TASK
Scan the records beneath this line for the line holding "Support file (seat" and the line holding "says: every BAD", then transcribe exactly those two and all lines between.

(Saved entries)
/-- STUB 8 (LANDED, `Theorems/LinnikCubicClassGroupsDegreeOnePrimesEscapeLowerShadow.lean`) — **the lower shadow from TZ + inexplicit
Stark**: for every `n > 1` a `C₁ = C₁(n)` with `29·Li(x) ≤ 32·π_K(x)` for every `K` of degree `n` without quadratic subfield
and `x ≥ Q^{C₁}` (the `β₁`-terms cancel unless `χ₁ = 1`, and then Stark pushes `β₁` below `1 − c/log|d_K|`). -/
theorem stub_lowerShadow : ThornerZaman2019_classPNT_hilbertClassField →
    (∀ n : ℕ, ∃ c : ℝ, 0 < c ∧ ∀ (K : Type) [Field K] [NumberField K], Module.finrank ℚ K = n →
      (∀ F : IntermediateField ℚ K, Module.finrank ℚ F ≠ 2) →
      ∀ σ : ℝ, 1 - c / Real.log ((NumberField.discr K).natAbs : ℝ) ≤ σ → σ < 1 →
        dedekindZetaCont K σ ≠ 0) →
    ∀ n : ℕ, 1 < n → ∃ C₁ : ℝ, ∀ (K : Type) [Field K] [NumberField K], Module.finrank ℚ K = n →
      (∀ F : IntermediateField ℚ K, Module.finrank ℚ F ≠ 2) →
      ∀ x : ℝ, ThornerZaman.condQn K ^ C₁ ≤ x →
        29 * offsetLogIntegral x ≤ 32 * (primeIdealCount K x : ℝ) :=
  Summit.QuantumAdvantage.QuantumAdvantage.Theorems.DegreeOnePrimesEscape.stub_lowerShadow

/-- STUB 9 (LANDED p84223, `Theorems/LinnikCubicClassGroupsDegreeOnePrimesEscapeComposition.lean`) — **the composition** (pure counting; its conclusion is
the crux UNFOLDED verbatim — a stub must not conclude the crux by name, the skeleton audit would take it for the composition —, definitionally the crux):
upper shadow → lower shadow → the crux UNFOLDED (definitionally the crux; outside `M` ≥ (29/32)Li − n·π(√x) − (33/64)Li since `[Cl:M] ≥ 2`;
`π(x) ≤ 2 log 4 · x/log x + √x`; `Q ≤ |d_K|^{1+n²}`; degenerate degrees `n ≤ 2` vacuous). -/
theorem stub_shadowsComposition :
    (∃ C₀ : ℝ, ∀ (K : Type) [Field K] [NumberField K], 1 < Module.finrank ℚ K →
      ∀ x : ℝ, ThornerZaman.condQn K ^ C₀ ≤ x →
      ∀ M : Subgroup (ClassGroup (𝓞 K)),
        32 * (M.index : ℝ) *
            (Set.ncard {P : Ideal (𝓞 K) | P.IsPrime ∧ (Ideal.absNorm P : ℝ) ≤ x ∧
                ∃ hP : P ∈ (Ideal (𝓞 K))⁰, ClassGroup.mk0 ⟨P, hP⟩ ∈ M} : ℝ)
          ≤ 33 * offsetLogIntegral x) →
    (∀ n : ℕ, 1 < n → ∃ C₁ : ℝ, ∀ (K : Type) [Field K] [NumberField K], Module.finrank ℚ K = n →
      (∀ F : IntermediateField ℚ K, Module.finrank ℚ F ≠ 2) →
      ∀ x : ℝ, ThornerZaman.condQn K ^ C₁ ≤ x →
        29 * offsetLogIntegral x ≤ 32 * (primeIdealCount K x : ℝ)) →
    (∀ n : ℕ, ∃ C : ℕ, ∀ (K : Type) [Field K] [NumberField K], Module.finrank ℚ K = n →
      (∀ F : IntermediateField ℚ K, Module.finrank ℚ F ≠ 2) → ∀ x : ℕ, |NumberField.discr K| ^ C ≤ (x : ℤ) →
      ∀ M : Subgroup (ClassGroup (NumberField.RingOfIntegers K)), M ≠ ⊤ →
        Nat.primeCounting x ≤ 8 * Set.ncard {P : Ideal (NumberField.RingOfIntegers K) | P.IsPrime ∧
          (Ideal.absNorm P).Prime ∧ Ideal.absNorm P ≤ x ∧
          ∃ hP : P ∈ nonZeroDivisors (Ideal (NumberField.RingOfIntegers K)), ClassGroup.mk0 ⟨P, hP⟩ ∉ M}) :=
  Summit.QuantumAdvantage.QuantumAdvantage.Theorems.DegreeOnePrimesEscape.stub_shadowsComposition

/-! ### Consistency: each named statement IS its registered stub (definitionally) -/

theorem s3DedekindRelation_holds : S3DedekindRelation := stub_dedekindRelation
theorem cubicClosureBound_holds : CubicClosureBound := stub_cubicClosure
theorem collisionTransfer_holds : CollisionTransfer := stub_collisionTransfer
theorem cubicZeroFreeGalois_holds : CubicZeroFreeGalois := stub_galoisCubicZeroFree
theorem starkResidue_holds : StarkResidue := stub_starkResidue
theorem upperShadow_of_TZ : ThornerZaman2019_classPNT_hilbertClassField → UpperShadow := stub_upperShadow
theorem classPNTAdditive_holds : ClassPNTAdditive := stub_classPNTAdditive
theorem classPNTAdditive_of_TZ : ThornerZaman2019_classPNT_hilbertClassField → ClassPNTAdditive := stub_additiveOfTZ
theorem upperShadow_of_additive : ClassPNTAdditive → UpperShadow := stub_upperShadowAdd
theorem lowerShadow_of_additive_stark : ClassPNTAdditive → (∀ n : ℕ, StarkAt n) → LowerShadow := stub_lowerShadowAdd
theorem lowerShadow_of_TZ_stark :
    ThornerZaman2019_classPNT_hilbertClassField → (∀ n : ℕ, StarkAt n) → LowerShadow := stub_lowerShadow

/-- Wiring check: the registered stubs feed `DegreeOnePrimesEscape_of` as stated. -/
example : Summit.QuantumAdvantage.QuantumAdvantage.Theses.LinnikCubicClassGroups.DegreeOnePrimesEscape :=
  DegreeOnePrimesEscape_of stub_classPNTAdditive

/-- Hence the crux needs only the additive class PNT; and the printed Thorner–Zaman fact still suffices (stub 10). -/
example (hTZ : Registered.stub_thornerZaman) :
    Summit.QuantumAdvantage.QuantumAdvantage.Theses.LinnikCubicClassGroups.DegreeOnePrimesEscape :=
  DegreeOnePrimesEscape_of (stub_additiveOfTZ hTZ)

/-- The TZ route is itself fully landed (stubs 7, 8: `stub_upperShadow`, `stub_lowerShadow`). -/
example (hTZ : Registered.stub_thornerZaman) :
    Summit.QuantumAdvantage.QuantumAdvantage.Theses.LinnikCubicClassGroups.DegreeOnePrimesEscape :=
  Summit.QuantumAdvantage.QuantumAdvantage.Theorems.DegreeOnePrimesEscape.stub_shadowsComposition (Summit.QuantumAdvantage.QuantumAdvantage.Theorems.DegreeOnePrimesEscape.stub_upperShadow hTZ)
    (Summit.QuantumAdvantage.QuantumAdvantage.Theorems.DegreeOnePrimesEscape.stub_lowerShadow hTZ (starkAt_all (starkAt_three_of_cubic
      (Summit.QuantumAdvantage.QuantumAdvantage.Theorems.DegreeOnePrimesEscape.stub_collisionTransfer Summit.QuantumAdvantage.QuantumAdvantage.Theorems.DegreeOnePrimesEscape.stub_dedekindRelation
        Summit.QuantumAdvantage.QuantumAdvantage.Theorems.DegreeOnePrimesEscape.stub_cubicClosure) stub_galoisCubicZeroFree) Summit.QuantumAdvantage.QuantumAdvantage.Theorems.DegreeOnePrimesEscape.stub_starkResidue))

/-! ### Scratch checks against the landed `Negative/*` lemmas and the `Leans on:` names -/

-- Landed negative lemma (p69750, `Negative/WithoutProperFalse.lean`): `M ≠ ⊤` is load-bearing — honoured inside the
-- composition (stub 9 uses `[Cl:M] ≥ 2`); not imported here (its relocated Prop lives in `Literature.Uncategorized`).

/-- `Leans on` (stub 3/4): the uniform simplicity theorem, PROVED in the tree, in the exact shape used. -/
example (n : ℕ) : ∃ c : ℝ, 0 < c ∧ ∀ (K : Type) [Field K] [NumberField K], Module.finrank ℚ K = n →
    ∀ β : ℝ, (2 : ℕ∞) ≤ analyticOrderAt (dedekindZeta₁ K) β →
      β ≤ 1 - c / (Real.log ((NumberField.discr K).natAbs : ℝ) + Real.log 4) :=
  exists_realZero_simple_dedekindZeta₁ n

* * *

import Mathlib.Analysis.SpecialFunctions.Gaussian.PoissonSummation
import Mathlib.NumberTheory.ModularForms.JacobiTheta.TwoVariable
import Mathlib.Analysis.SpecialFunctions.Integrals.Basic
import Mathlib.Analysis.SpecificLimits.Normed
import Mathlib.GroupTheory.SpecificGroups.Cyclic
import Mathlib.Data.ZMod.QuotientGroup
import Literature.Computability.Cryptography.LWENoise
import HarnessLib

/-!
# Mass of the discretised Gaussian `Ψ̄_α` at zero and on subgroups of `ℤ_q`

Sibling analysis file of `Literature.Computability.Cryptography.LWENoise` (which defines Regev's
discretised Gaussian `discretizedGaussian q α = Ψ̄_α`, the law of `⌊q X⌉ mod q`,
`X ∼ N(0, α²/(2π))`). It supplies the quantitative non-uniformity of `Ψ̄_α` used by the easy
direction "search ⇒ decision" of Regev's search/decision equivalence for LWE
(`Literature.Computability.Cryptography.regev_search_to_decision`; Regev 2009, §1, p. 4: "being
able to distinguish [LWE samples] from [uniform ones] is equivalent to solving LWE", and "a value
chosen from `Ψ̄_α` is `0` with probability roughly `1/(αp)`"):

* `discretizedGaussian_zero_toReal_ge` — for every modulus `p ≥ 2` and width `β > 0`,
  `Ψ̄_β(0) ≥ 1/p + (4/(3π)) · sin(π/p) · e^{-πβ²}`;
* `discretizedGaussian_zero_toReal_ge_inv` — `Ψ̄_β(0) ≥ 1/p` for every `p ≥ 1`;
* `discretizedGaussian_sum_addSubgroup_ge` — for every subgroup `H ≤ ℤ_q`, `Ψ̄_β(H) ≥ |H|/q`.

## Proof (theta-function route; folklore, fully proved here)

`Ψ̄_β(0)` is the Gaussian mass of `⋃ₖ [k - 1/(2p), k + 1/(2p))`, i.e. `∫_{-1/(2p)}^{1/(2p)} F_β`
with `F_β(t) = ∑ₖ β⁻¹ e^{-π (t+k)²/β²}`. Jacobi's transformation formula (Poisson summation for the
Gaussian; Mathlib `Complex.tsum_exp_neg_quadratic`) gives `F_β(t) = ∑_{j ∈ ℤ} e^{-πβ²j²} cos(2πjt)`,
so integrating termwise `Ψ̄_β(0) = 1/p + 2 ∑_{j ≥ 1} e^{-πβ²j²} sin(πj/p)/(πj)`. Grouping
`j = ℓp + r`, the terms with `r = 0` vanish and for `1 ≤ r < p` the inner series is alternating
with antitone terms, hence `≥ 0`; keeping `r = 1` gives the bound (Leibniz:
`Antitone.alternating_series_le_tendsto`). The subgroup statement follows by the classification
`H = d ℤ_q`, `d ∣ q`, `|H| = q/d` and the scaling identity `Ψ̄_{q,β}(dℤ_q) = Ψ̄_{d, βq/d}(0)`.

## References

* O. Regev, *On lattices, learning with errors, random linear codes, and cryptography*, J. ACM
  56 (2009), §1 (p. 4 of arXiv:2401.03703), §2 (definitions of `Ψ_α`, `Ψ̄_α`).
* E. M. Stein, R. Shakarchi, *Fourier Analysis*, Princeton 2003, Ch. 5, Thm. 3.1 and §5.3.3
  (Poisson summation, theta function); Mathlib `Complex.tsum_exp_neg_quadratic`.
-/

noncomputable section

* * *

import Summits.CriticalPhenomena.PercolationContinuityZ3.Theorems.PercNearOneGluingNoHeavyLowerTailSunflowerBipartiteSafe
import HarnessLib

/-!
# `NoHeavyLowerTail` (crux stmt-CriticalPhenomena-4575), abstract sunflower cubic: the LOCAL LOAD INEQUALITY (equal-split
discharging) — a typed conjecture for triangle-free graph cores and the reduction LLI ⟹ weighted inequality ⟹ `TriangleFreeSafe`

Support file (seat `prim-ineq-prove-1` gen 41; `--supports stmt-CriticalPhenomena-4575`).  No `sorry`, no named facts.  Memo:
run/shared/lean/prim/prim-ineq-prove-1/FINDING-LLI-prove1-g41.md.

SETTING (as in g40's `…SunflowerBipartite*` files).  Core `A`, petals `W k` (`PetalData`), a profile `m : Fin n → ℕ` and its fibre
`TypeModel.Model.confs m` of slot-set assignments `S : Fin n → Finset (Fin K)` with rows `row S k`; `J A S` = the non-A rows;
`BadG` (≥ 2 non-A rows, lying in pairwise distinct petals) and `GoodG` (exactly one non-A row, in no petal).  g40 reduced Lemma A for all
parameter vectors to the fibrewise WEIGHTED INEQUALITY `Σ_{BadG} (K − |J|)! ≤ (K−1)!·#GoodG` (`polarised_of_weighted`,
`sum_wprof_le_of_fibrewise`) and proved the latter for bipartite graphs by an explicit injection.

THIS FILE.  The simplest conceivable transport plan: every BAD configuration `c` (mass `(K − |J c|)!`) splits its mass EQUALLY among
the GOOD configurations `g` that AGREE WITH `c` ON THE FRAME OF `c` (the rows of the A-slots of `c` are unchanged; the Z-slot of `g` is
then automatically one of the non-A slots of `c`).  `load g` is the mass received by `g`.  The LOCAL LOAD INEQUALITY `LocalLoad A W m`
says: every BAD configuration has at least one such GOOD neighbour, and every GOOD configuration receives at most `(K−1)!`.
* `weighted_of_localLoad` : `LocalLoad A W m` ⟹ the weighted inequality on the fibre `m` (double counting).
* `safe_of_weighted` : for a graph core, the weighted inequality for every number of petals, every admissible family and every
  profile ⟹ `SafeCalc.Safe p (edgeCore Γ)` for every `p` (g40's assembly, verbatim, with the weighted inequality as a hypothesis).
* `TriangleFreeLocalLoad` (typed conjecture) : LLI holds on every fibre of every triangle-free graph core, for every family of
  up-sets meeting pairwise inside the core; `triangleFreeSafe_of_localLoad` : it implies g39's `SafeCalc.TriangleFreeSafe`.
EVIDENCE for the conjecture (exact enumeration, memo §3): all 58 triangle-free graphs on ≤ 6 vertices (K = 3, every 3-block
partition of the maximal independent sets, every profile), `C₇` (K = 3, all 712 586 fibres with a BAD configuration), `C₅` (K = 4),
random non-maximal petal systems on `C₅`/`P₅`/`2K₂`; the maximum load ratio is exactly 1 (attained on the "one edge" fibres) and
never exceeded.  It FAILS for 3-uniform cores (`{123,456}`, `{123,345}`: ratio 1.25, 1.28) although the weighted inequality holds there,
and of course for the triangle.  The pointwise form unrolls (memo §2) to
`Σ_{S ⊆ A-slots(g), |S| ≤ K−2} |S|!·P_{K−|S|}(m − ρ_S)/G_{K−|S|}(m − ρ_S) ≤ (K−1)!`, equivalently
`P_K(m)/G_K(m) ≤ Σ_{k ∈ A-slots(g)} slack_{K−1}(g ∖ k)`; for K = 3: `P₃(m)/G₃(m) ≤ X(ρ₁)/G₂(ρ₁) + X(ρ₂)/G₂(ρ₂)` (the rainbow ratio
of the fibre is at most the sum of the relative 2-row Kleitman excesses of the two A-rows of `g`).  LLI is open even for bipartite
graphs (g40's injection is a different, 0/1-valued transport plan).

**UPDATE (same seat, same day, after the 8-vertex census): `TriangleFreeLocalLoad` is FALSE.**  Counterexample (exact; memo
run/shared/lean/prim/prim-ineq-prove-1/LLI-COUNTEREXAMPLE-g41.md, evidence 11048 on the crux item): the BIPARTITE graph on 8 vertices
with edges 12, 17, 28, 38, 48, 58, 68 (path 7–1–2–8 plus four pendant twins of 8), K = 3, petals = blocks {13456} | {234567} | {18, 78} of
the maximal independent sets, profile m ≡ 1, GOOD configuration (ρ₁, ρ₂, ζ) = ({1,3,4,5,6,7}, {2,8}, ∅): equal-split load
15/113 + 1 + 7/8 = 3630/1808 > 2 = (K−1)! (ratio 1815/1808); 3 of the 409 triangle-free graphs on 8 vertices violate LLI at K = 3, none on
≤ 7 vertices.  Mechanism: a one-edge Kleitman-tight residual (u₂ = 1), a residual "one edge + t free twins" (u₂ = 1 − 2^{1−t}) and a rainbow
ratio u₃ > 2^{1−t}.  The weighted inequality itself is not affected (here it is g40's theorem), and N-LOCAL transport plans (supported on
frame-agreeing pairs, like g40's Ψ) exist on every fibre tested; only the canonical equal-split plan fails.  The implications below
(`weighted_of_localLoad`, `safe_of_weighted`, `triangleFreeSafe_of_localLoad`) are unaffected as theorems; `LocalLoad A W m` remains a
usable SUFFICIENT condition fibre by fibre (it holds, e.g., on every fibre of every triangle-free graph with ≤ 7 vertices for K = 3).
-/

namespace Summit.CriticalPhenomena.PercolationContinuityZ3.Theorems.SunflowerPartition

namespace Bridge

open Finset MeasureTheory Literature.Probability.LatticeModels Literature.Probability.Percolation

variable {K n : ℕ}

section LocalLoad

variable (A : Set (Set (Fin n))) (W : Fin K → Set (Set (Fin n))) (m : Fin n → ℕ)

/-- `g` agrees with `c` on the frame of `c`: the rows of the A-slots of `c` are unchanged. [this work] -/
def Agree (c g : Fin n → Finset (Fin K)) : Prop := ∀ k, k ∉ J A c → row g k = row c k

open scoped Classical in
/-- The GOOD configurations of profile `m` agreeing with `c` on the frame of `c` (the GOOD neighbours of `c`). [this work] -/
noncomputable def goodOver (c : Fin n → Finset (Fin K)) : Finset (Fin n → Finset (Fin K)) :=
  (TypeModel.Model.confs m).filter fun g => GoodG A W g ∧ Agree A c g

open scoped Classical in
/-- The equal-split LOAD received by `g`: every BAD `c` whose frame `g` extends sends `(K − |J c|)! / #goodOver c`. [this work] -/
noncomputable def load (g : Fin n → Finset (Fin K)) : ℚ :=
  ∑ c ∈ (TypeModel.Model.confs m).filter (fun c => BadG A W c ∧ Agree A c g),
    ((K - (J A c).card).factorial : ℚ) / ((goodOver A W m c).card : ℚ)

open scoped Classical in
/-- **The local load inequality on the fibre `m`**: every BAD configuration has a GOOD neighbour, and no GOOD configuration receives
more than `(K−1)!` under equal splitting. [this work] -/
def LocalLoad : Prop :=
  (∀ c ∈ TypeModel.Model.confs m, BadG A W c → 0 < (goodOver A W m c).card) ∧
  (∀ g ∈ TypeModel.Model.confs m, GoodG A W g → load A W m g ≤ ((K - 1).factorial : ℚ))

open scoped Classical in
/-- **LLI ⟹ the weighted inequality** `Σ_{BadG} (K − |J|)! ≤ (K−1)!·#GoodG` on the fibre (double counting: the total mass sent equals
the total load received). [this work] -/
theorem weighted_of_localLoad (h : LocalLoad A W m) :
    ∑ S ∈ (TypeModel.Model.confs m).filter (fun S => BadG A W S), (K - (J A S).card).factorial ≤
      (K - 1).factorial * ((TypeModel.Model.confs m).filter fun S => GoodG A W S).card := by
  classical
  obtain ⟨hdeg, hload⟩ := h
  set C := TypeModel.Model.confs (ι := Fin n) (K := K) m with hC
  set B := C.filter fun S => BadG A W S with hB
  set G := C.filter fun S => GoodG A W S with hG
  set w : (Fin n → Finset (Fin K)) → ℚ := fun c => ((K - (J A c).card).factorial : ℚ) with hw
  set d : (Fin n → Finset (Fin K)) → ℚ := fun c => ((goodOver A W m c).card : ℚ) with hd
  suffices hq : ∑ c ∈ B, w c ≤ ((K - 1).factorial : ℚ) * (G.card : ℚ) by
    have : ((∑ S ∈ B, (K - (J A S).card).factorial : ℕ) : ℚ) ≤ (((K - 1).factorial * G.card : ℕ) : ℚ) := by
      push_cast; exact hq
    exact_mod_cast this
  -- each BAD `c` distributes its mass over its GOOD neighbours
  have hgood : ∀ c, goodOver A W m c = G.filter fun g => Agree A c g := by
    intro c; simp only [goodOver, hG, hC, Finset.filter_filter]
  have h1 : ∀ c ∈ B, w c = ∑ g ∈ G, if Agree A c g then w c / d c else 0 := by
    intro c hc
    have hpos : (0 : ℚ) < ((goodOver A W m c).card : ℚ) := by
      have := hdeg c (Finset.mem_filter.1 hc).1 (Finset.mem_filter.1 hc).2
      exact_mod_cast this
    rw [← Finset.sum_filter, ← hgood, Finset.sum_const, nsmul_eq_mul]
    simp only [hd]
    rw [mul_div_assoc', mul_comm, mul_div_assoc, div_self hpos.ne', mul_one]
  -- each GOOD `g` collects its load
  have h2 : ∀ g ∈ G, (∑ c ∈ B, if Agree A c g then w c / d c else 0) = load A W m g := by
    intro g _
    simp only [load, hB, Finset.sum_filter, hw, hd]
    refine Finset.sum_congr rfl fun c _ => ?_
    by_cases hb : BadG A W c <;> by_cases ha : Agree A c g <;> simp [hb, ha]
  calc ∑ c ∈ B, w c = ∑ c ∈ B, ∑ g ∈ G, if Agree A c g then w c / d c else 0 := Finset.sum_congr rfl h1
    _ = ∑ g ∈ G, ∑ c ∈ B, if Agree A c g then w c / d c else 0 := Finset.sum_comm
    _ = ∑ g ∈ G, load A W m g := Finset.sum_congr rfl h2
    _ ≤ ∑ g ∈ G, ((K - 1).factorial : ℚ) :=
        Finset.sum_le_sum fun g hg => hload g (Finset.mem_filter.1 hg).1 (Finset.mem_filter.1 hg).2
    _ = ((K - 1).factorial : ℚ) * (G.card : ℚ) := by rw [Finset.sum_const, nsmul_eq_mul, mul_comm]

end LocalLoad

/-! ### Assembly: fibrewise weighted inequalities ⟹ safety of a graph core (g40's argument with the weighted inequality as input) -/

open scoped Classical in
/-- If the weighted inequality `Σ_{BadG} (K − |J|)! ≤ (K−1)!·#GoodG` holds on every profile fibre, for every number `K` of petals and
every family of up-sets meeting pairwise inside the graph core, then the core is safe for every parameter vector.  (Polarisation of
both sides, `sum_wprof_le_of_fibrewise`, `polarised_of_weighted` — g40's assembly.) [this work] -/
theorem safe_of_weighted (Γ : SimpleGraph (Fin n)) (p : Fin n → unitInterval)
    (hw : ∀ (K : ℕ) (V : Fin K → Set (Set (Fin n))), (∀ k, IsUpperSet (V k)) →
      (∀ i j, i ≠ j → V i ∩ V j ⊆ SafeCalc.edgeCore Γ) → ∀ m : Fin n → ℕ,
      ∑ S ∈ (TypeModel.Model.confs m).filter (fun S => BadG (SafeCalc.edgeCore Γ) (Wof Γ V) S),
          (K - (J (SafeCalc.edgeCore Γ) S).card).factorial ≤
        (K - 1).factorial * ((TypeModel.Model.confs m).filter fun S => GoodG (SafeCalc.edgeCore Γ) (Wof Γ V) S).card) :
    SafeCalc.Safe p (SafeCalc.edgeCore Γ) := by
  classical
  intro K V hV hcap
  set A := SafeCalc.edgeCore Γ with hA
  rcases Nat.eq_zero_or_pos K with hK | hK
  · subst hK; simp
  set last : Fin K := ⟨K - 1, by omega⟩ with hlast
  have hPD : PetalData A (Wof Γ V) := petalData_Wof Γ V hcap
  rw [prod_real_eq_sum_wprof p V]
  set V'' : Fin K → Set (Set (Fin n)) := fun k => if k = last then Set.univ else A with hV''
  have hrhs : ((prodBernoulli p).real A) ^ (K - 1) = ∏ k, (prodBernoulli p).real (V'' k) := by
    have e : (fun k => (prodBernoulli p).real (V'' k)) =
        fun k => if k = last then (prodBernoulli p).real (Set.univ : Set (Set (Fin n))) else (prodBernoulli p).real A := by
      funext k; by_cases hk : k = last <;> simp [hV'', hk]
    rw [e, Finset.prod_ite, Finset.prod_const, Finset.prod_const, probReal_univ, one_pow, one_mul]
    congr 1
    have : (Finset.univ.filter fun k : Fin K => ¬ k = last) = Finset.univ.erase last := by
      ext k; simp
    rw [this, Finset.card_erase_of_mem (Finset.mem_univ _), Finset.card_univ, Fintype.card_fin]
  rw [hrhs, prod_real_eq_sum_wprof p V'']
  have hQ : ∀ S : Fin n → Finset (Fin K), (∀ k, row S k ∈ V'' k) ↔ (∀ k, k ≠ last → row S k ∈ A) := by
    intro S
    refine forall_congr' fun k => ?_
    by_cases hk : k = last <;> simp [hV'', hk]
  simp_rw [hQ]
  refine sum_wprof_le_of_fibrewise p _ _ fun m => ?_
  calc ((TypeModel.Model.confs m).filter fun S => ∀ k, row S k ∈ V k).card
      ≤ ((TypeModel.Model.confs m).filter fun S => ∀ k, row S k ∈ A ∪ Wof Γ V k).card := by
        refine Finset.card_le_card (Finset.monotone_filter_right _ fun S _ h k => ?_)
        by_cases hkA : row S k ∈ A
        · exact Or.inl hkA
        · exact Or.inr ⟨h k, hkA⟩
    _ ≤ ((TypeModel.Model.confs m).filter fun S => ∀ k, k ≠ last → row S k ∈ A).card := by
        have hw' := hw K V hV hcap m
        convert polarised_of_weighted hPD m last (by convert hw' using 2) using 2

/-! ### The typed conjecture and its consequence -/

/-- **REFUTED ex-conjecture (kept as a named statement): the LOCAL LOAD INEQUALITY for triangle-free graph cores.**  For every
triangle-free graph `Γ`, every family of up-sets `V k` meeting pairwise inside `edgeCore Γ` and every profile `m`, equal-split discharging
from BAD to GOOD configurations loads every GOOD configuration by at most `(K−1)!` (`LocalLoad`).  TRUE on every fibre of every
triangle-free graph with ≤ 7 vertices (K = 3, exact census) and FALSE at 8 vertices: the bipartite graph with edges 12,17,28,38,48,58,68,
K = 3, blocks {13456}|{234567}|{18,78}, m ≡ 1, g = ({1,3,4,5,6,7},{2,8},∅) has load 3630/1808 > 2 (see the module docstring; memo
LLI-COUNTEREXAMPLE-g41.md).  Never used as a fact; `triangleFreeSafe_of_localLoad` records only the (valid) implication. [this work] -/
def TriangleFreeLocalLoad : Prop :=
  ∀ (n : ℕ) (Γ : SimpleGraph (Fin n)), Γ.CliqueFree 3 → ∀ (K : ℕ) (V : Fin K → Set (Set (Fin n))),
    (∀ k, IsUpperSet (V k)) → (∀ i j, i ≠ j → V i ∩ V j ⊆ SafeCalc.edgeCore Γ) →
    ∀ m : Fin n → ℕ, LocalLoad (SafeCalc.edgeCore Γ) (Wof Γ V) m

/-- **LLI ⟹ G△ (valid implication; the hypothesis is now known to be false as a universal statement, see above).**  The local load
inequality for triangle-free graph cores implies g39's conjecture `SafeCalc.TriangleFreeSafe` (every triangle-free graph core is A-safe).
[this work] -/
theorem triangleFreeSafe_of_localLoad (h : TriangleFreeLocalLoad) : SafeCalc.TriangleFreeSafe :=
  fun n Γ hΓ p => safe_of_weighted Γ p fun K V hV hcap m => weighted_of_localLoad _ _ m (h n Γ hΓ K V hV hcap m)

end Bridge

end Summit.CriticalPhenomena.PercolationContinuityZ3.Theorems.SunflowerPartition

COMPLETED TASK
Support file (seat `prim-ineq-prove-1` gen 41; `--supports stmt-CriticalPhenomena-4575`).  No `sorry`, no named facts.  Memo:
run/shared/lean/prim/prim-ineq-prove-1/FINDING-LLI-prove1-g41.md.

SETTING (as in g40's `…SunflowerBipartite*` files).  Core `A`, petals `W k` (`PetalData`), a profile `m : Fin n → ℕ` and its fibre
`TypeModel.Model.confs m` of slot-set assignments `S : Fin n → Finset (Fin K)` with rows `row S k`; `J A S` = the non-A rows;
`BadG` (≥ 2 non-A rows, lying in pairwise distinct petals) and `GoodG` (exactly one non-A row, in no petal).  g40 reduced Lemma A for all
parameter vectors to the fibrewise WEIGHTED INEQUALITY `Σ_{BadG} (K − |J|)! ≤ (K−1)!·#GoodG` (`polarised_of_weighted`,
`sum_wprof_le_of_fibrewise`) and proved the latter for bipartite graphs by an explicit injection.

THIS FILE.  The simplest conceivable transport plan: every BAD configuration `c` (mass `(K − |J c|)!`) splits its mass EQUALLY among
the GOOD configurations `g` that AGREE WITH `c` ON THE FRAME OF `c` (the rows of the A-slots of `c` are unchanged; the Z-slot of `g` is
then automatically one of the non-A slots of `c`).  `load g` is the mass received by `g`.  The LOCAL LOAD INEQUALITY `LocalLoad A W m`
says: every BAD configuration has at least one such GOOD neighbour, and every GOOD configuration receives at most `(K−1)!`.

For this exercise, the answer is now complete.